▶ _Brief_
Given the listing below, output exactly the line containing "theorem AF_mem_FP : AF" and every line after it through the end.
---+---
/-- **The header**: `1^{3m}` — three output clauses per input clause. [folklore] -/
def UF : List Bool → List Bool := onesFn ∘ appendFn ∘ fanoutFn fstF (appendFn ∘ fanoutFn fstF fstF)

/-- **The transformation `3SAT → ONE-IN-THREE 3SAT` on codes**: `w ↦ ⟨1^{3m}, clause fold⟩`, a
string decoding (by the total decoder `NegCNF.decCNF`) to `OneInThree.reduce 2^{|w|+1} (decCNF w)`
(`decCNF_reduceFn_eq_reduce`). [cite: GareyJohnson1979, LO4 (p. 259)] -/
def reduceFn : List Bool → List Bool := fanoutFn UF AF

/-- `AF ∈ FP` (`foldLoop_clipF_mem_FP`). [cite: AroraBarakCC2009, §1.3] -/
theorem AF_mem_FP : AF ∈ FP :=
  comp_mem_FP (sndPow_mem_FP 2) (comp_mem_FP
    (foldLoop_clipF_mem_FP Cpc appF_mem_FP length_appF_le clausePiece_mem_FP _) outInit_mem_FP)

/-- `UF ∈ FP`. [cite: AroraBarakCC2009, §1.3] -/
theorem UF_mem_FP : UF ∈ FP :=
  comp_mem_FP onesFn_mem_FP (comp_mem_FP appendFn_mem_FP (fanoutFn_mem_FP fstF_mem_FP
    (comp_mem_FP appendFn_mem_FP (fanoutFn_mem_FP fstF_mem_FP fstF_mem_FP))))

/-- **The transformation is polynomial time.** [cite: AroraBarakCC2009, §1.3] -/
theorem reduceFn_mem_FP : reduceFn ∈ FP := fanoutFn_mem_FP UF_mem_FP AF_mem_FP

/-- All emitted clause codes, clause by clause. [folklore] -/
def allCodes (w : List Bool) : List (List Bool) :=
  (List.range (fstF w).length).flatMap (clauseCodes w)

/-- The concatenated clause pieces are the code of the list of all clause codes. [folklore] -/
theorem ccat_clausePiece (w : List Bool) : ∀ n,
    ccat (fun j => clausePiece (boolPair w (ones j))) n = encList ((List.range n).flatMap (clauseCodes w))
  | 0 => by simp
  | n + 1 => by
    rw [ccat_succ, ccat_clausePiece w n, List.range_succ, List.flatMap_append, List.flatMap_singleton,
      encList_append, clausePiece_boolPair]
---+---
▶ _Task answer_
theorem AF_mem_FP : AF ∈ FP :=
  comp_mem_FP (sndPow_mem_FP 2) (comp_mem_FP
    (foldLoop_clipF_mem_FP Cpc appF_mem_FP length_appF_le clausePiece_mem_FP _) outInit_mem_FP)

/-- `UF ∈ FP`. [cite: AroraBarakCC2009, §1.3] -/
theorem UF_mem_FP : UF ∈ FP :=
  comp_mem_FP onesFn_mem_FP (comp_mem_FP appendFn_mem_FP (fanoutFn_mem_FP fstF_mem_FP
    (comp_mem_FP appendFn_mem_FP (fanoutFn_mem_FP fstF_mem_FP fstF_mem_FP))))

/-- **The transformation is polynomial time.** [cite: AroraBarakCC2009, §1.3] -/
theorem reduceFn_mem_FP : reduceFn ∈ FP := fanoutFn_mem_FP UF_mem_FP AF_mem_FP

/-- All emitted clause codes, clause by clause. [folklore] -/
def allCodes (w : List Bool) : List (List Bool) :=
  (List.range (fstF w).length).flatMap (clauseCodes w)

/-- The concatenated clause pieces are the code of the list of all clause codes. [folklore] -/
theorem ccat_clausePiece (w : List Bool) : ∀ n,
    ccat (fun j => clausePiece (boolPair w (ones j))) n = encList ((List.range n).flatMap (clauseCodes w))
  | 0 => by simp
  | n + 1 => by
    rw [ccat_succ, ccat_clausePiece w n, List.range_succ, List.flatMap_append, List.flatMap_singleton,
      encList_append, clausePiece_boolPair]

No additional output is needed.